There are a few main ideas you must consider when thinking about a NPC companion for your character. Evaluate each of these ideas with regards to your specific NPC animal, and you should be able to come to your own conclusion as to whether or not you can have it as a pet. If you're still not sure and you need clarification, as always, feel free to ask us in the Questions and Help forum.

This is also useful when considering playing a Creature on 'Souls.

1.  Questions to Ask

1.1  Plausibility

Are there precedents for tamed creatures of this sort?

An easy way to figure out whether your character can have a companion species is whether or not others have done it before you. Look around -- everyone has a horse! :) You, too, can have a horse, if everyone else does! Conversely, no one has ever had a pet Gorilla -- it's likely they would prove too intelligent and uncontrollable as adults.

How rare is the animal?

Check the creature's Wikipedia page -- you should be able to see in the sidebar where the animal stands on the IUCN Red List Endangered Species scale. Checking out where your desired species stands on this scale is a great way to determine just how hard it would be to find in the wild. PLEASE NOTE: the 1988 standing of the species is most important. If a creature was reintroduced in the wild after 1988, then it's probably totally extinct the 'Soulsverse. At most, it would exist in hybridized form, if it was capable of interbreeding with a closely related species.

IUCN Red List

IUCN Red List Endangered Species scale describes the level of extinction endangerment a species faces.

Not Allowed

  • Extinct: These creatures are no longer present in the wild or in zoos. You may not keep these characters as NPC companions or play them as creatures.
  • Extinct in the Wild: These creatures are no longer present in the wild, but may exist in zoos and breeding facilities.

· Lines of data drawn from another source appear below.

import Summits.Ventures.Crystal3D.Theorems.StickyWulffConstantTextureLiminfUnsaturate
import Summits.Ventures.Crystal3D.Theorems.StickyWulffConstantTextureLiminfTexShadowVocabularyV5
import HarnessLib

/-!
# Line `TexShadow` at LAW v5 — the SATURATION WLOG at every law `(c₀, c₁)` (T-V5 PORT, file P2)
# (lane T; crux `TextureLiminfV5`, stmt-Ventures-23912; cf-p1 g30 memo HOME/cf-p1/T-V5-PORT.md P2)

HONEST FRAMING. Venture `Summits/Ventures/Crystal3D` (cell `crystal3d-full`), route `route-Ventures-StickyWulffConstant`, helper
`--supports` the law-v5 crux `TextureLiminfV5` (stmt-Ventures-23912).  Pure proof, standard axioms; rung F-C1 not moved.

`shadowTheoremAt_of_sat : ShadowTheoremSatAt c₀ c₁ GWF CWL → ShadowTheoremAt c₀ c₁ GWF CWL` for EVERY law `(c₀, c₁)` and every
pair of wall siblings `(GWF, CWL)` — the proof of `shadowTheorem_of_shadowTheoremSat` (…TextureLiminfUnsaturate §5, v6.2, law
`(1, ½)`) VERBATIM: saturate (`exists_saturated`, law-free), apply the saturated theorem at `(2K₊, δ/2, θ/2)`, dilate the texture by
`λ = (N'/N)^{1/3}` (`isTexture_smul` is stated for all `c₀ c₁`; `energy_smul`, `vol_smul`).  Instances: `shadowTheoremV5_of_sat`
(TexShadow v7's `stub_unsaturate` at law v5) and, through `shadowTheorem_iff_at`, the v4 statement again.
WHAT THIS IS NOT: any progress on `stub_textureBuild` or the wall laws; F-C1 not moved.
-/

open scoped BigOperators InnerProductSpace ENNReal Pointwise
open MeasureTheory Filter Finset

namespace Summit.Ventures.Crystal3D.Cruxes.TextureLiminf.TexShadow

open Summit.Ventures.Crystal3D

/-- cube-root bookkeeping: `0 ≤ a`, `a³ ≤ N` ⇒ `a · N^{2/3} ≤ N` (private copy of the v6.2 lemma). -/
private theorem mul_rpow_two_thirds_le' {a N : ℝ} (ha : 0 ≤ a) (hN : 0 ≤ N) (h : a ^ 3 ≤ N) :
    a * N ^ ((2 : ℝ) / 3) ≤ N := by
  have h13 : a ≤ N ^ ((1 : ℝ) / 3) := by
    calc a = (a ^ 3) ^ ((1 : ℝ) / 3) := by
          rw [← Real.rpow_natCast, ← Real.rpow_mul ha]; norm_num
      _ ≤ N ^ ((1 : ℝ) / 3) := Real.rpow_le_rpow (pow_nonneg ha 3) h (by norm_num)
  calc a * N ^ ((2 : ℝ) / 3) ≤ N ^ ((1 : ℝ) / 3) * N ^ ((2 : ℝ) / 3) :=
        mul_le_mul_of_nonneg_right h13 (Real.rpow_nonneg hN _)
    _ = N ^ ((1 : ℝ) / 3 + (2 : ℝ) / 3) := (Real.rpow_add' hN (by norm_num)).symm
    _ = N := by norm_num

/-- **The saturation WLOG at every law**: the shadow theorem for 6|6-saturated clusters at law `(c₀, c₁)` with wall siblings
`(GWF, CWL)` implies the shadow theorem at the same law.  Proof = `shadowTheorem_of_shadowTheoremSat` verbatim (saturate by
`exists_saturated`; apply the saturated theorem with `(2Kp, δ/2, θ/2)`, `Kp = max K 0`; for `N ≥ (2Kp)³, (2Kp/δ)³, 2N₀' + 1` one
has `N/2 ≤ N' ≤ 3N/2`, `N' ≥ (1 − δ/2)N`, `D' ≤ 2Kp N'^{2/3}`; dilate by `λ = (N'/N)^{1/3}`). -/
theorem shadowTheoremAt_of_sat {c₀ c₁ : ℝ} {GWF CWL : Prop} (hSat : ShadowTheoremSatAt c₀ c₁ GWF CWL) :
    ShadowTheoremAt c₀ c₁ GWF CWL := by
  intro hG hF hNRG hSL K δ θ hδ hθ
  -- nonnegative version of `K`
  set Kp : ℝ := max K 0 with hKp
  have hKp0 : 0 ≤ Kp := le_max_right _ _
  have hKK : K ≤ Kp := le_max_left _ _
  obtain ⟨N₀', hN₀'⟩ := hSat hG hF hNRG hSL (2 * Kp) (δ / 2) (θ / 2) (by positivity) (by positivity)
  obtain ⟨M, hM⟩ := exists_nat_ge (max ((2 * Kp) ^ 3) ((2 * Kp / δ) ^ 3))
  refine ⟨M + 2 * N₀' + 1, fun N hN x hx hD => ?_⟩
  have hN1 : (1 : ℝ) ≤ N := by exact_mod_cast (show 1 ≤ N by omega)
  have hNpos : (0 : ℝ) < N := by linarith
  have hNM : (M : ℝ) ≤ N := by exact_mod_cast (show M ≤ N by omega)
  have hN₀'N : 2 * (N₀' : ℝ) + 1 ≤ N := by exact_mod_cast (show 2 * N₀' + 1 ≤ N by omega)
  have hNr0 : (0 : ℝ) ≤ (N : ℝ) ^ ((2 : ℝ) / 3) := Real.rpow_nonneg hNpos.le _
  -- the two cube-root bounds on `B = Kp N^{2/3}`
  have hB1 : Kp * (N : ℝ) ^ ((2 : ℝ) / 3) ≤ N / 2 := by
    have h : (2 * Kp) ^ 3 ≤ (N : ℝ) := (le_max_left _ _).trans (hM.trans hNM)
    have := mul_rpow_two_thirds_le' (by positivity) hNpos.le h
    linarith
  have hB2 : Kp * (N : ℝ) ^ ((2 : ℝ) / 3) ≤ δ / 2 * N := by
    have h : (2 * Kp / δ) ^ 3 ≤ (N : ℝ) := (le_max_right _ _).trans (hM.trans hNM)
    have h' := mul_rpow_two_thirds_le' (by positivity) hNpos.le h
    have heq : Kp * (N : ℝ) ^ ((2 : ℝ) / 3) = δ / 2 * (2 * Kp / δ * (N : ℝ) ^ ((2 : ℝ) / 3)) := by
      field_simp
    rw [heq]
    exact mul_le_mul_of_nonneg_left h' (by positivity)
  have hDK : 6 * (N : ℝ) - (numContacts x : ℝ) ≤ Kp * (N : ℝ) ^ ((2 : ℝ) / 3) :=
    hD.trans (mul_le_mul_of_nonneg_right hKK hNr0)
  -- saturate
  obtain ⟨N', x', s, hx', hsat', hNle, hN'le, hD's, -⟩ := exists_saturated x hx
  have hs0 : (0 : ℝ) ≤ s := Nat.cast_nonneg _
  have hC' : (numContacts x' : ℝ) ≤ 6 * N' := by exact_mod_cast numContacts_le_six_mul hx'
  have hD'0 : (0 : ℝ) ≤ 6 * (N' : ℝ) - (numContacts x' : ℝ) := by linarith
  have hsB : (s : ℝ) ≤ Kp * (N : ℝ) ^ ((2 : ℝ) / 3) := by linarith
  -- size of `N'`
  have hN'lo : (N : ℝ) / 2 ≤ N' := by linarith
  have hN'lo' : (1 - δ / 2) * N ≤ N' := by linarith
  have hN'hi : (N' : ℝ) ≤ 3 / 2 * N := by linarith
  have hN'pos : (0 : ℝ) < N' := by linarith
  have hN'ge : N₀' ≤ N' := by exact_mod_cast (show (N₀' : ℝ) ≤ N' by linarith)
  have hN'r0 : (0 : ℝ) ≤ (N' : ℝ) ^ ((2 : ℝ) / 3) := Real.rpow_nonneg hN'pos.le _
  -- deficiency bound for the saturated cluster
  have hD'K : 6 * (N' : ℝ) - (numContacts x' : ℝ) ≤ 2 * Kp * (N' : ℝ) ^ ((2 : ℝ) / 3) := by
    have h1 : 6 * (N' : ℝ) - (numContacts x' : ℝ) ≤ Kp * (N : ℝ) ^ ((2 : ℝ) / 3) := by linarith
    have h2 : (N : ℝ) ^ ((2 : ℝ) / 3) ≤ (2 * (N' : ℝ)) ^ ((2 : ℝ) / 3) :=
      Real.rpow_le_rpow hNpos.le (by linarith) (by norm_num)
    have h3 : (2 * (N' : ℝ)) ^ ((2 : ℝ) / 3) = (2 : ℝ) ^ ((2 : ℝ) / 3) * (N' : ℝ) ^ ((2 : ℝ) / 3) :=
      Real.mul_rpow (by norm_num) hN'pos.le
    have h4 : (2 : ℝ) ^ ((2 : ℝ) / 3) ≤ 2 := by
      conv_rhs => rw [← Real.rpow_one 2]
      exact Real.rpow_le_rpow_of_exponent_le (by norm_num) (by norm_num)
    calc 6 * (N' : ℝ) - (numContacts x' : ℝ) ≤ Kp * (N : ℝ) ^ ((2 : ℝ) / 3) := h1
      _ ≤ Kp * ((2 : ℝ) ^ ((2 : ℝ) / 3) * (N' : ℝ) ^ ((2 : ℝ) / 3)) := by
          rw [← h3]; exact mul_le_mul_of_nonneg_left h2 hKp0
      _ ≤ Kp * (2 * (N' : ℝ) ^ ((2 : ℝ) / 3)) :=
          mul_le_mul_of_nonneg_left (mul_le_mul_of_nonneg_right h4 hN'r0) hKp0
      _ = 2 * Kp * (N' : ℝ) ^ ((2 : ℝ) / 3) := by ring
  -- the saturated theorem gives a texture for `x'`
  obtain ⟨n, G, A, c, m, hT, hvol, hEn⟩ := hN₀' N' hN'ge x' hx' hsat' hD'K
  -- dilation factor `λ = (N'/N)^{1/3}`
  set t : ℝ := (N' : ℝ) / N with ht
  have ht0 : 0 < t := by positivity
  set lam : ℝ := t ^ ((1 : ℝ) / 3) with hlam
  have hlam0 : 0 < lam := Real.rpow_pos_of_pos ht0 _
  have hlam3 : lam ^ 3 = t := by
    rw [hlam, ← Real.rpow_natCast, ← Real.rpow_mul ht0.le]; norm_num
  have hlam2 : lam ^ 2 = t ^ ((2 : ℝ) / 3) := by
    rw [hlam, ← Real.rpow_natCast, ← Real.rpow_mul ht0.le]; norm_num
  refine ⟨n, fun f => lam • G f, A, c, m, isTexture_smul hT hlam0, ?_, ?_⟩
  · -- mass: `√2 · t · vol ≥ (1 − δ/2)² ≥ 1 − δ`
    rw [vol_smul n G hlam0.le, hlam3]
    have hvol0 : 0 ≤ vol n G := ENNReal.toReal_nonneg
    have ht1 : 1 - δ / 2 ≤ t := by
      rw [ht, le_div_iff₀ hNpos]; linarith
    by_cases hδ1 : δ / 2 ≤ 1
    · have h0 : 0 ≤ 1 - δ / 2 := by linarith
      calc 1 - δ ≤ (1 - δ / 2) * (1 - δ / 2) := by nlinarith
        _ ≤ t * (Real.sqrt 2 * vol n G) := mul_le_mul ht1 hvol h0 ht0.le
        _ = Real.sqrt 2 * (t * vol n G) := by ring
    · have : 0 ≤ Real.sqrt 2 * (t * vol n G) := by positivity
      linarith
  · -- energy: `t^{2/3} · (D'/N'^{2/3} + θ/2) = D'/N^{2/3} + t^{2/3} θ/2 ≤ D/N^{2/3} + θ`
    rw [energy_smul n G A c m hlam0, hlam2]
    have hNr : (0 : ℝ) < (N : ℝ) ^ ((2 : ℝ) / 3) := Real.rpow_pos_of_pos hNpos _
    have hN'r : (0 : ℝ) < (N' : ℝ) ^ ((2 : ℝ) / 3) := Real.rpow_pos_of_pos hN'pos _
    have htr : t ^ ((2 : ℝ) / 3) = (N' : ℝ) ^ ((2 : ℝ) / 3) / (N : ℝ) ^ ((2 : ℝ) / 3) := by
      rw [ht, Real.div_rpow hN'pos.le hNpos.le]
    have ht32 : t ^ ((2 : ℝ) / 3) ≤ 3 / 2 := by
      have ht' : t ≤ 3 / 2 := by rw [ht, div_le_iff₀ hNpos]; linarith
      calc t ^ ((2 : ℝ) / 3) ≤ (3 / 2 : ℝ) ^ ((2 : ℝ) / 3) := Real.rpow_le_rpow ht0.le ht' (by norm_num)
        _ ≤ (3 / 2 : ℝ) ^ (1 : ℝ) := Real.rpow_le_rpow_of_exponent_le (by norm_num) (by norm_num)
        _ = 3 / 2 := Real.rpow_one _
    have ht23_0 : 0 ≤ t ^ ((2 : ℝ) / 3) := Real.rpow_nonneg ht0.le _
    have h1 : t ^ ((2 : ℝ) / 3) * energy n G A c m ≤
        t ^ ((2 : ℝ) / 3) * ((6 * (N' : ℝ) - (numContacts x' : ℝ)) / (N' : ℝ) ^ ((2 : ℝ) / 3) + θ / 2) :=
      mul_le_mul_of_nonneg_left hEn ht23_0
    have h2 : t ^ ((2 : ℝ) / 3) * ((6 * (N' : ℝ) - (numContacts x' : ℝ)) / (N' : ℝ) ^ ((2 : ℝ) / 3)) =
        (6 * (N' : ℝ) - (numContacts x' : ℝ)) / (N : ℝ) ^ ((2 : ℝ) / 3) := by
      rw [htr]; field_simp
    have h3 : (6 * (N' : ℝ) - (numContacts x' : ℝ)) / (N : ℝ) ^ ((2 : ℝ) / 3) ≤
        (6 * (N : ℝ) - (numContacts x : ℝ)) / (N : ℝ) ^ ((2 : ℝ) / 3) :=
      div_le_div_of_nonneg_right (by linarith) hNr.le
    have h4 : t ^ ((2 : ℝ) / 3) * (θ / 2) ≤ 3 / 2 * (θ / 2) :=
      mul_le_mul_of_nonneg_right ht32 (by positivity)
    calc t ^ ((2 : ℝ) / 3) * energy n G A c m
        ≤ t ^ ((2 : ℝ) / 3) * ((6 * (N' : ℝ) - (numContacts x' : ℝ)) / (N' : ℝ) ^ ((2 : ℝ) / 3) + θ / 2) := h1
      _ = (6 * (N' : ℝ) - (numContacts x' : ℝ)) / (N : ℝ) ^ ((2 : ℝ) / 3) + t ^ ((2 : ℝ) / 3) * (θ / 2) := by
          rw [mul_add, h2]
      _ ≤ (6 * (N : ℝ) - (numContacts x : ℝ)) / (N : ℝ) ^ ((2 : ℝ) / 3) + θ := by linarith

/-- **TexShadow v7's `stub_unsaturate`**: the saturated shadow theorem at law v5 implies the shadow theorem at law v5. -/
theorem shadowTheoremV5_of_sat (h : ShadowTheoremSatV5) : ShadowTheoremV5 := shadowTheoremAt_of_sat h

end Summit.Ventures.Crystal3D.Cruxes.TextureLiminf.TexShadow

You may not keep these characters as NPC companions or play them as creatures.

Sometimes Allowed

  • Critically Endangered: This species has an extremely low population and is very likely to become extinct. It is unlikely a canine would be able to have a pet in this standing as a companion, but it may be allowed with a backstory plausibly and thoroughly explaining the creature's existence.
  • Endangered: These creatures are clearly threatened with low population and faces a high risk of extinction in the near future. It is likely a creature in this status would be difficult for a Luperci to obtain as a companion.
  • Vulnerable: These animals are becoming threatened and stand a risk of becoming extinct in the medium future. It is likely a creature in this status can be kept as a companion, but stocks of these creatures may not be commonplace.

Generally Allowed

  • Near Threatened: These animals may become threatened in the distant future. It is likely a creature in this status can be be kept as a companion.
  • Least Concern: This species has no immediate threats to its survival and is likely to be kept as a companion or played as a creature, other concerns nonwithstanding.

Do these companions perform a function? If they don't, how costly/difficult are they to capture, raise, tame, and keep alive?

It might be awesome for your character to pick up an Eclectus Parrot, sure -- but even though these parrots are frequently kept in captivity and gained their popularity in the 1980s, they're not very "functional" pets. By this, we mean that they perform no task other than sitting and looking pretty. They're incapable of hunting, don't assist with many Luperci tasks, and would be difficult to keep alive in many climates, as they are exotic or tropical or otherwise not adapted to surviving without special care by Luperci.

The cost of keeping a companion or pet such as Eclectus Parrot is very high, with little benefit to Luperci. It's highly unlikely Luperci would keep these animals as pets. It's even more rare for these animals to be transported out of their native habitats and across great distances. Animals that are not very useful or lucrative would be very unlikely to be traded. No one is going to go through all the trouble of hunting down a rare bird that just sits and looks pretty -- let alone the trouble of transporting that rare yet useless animal far, far across the sea.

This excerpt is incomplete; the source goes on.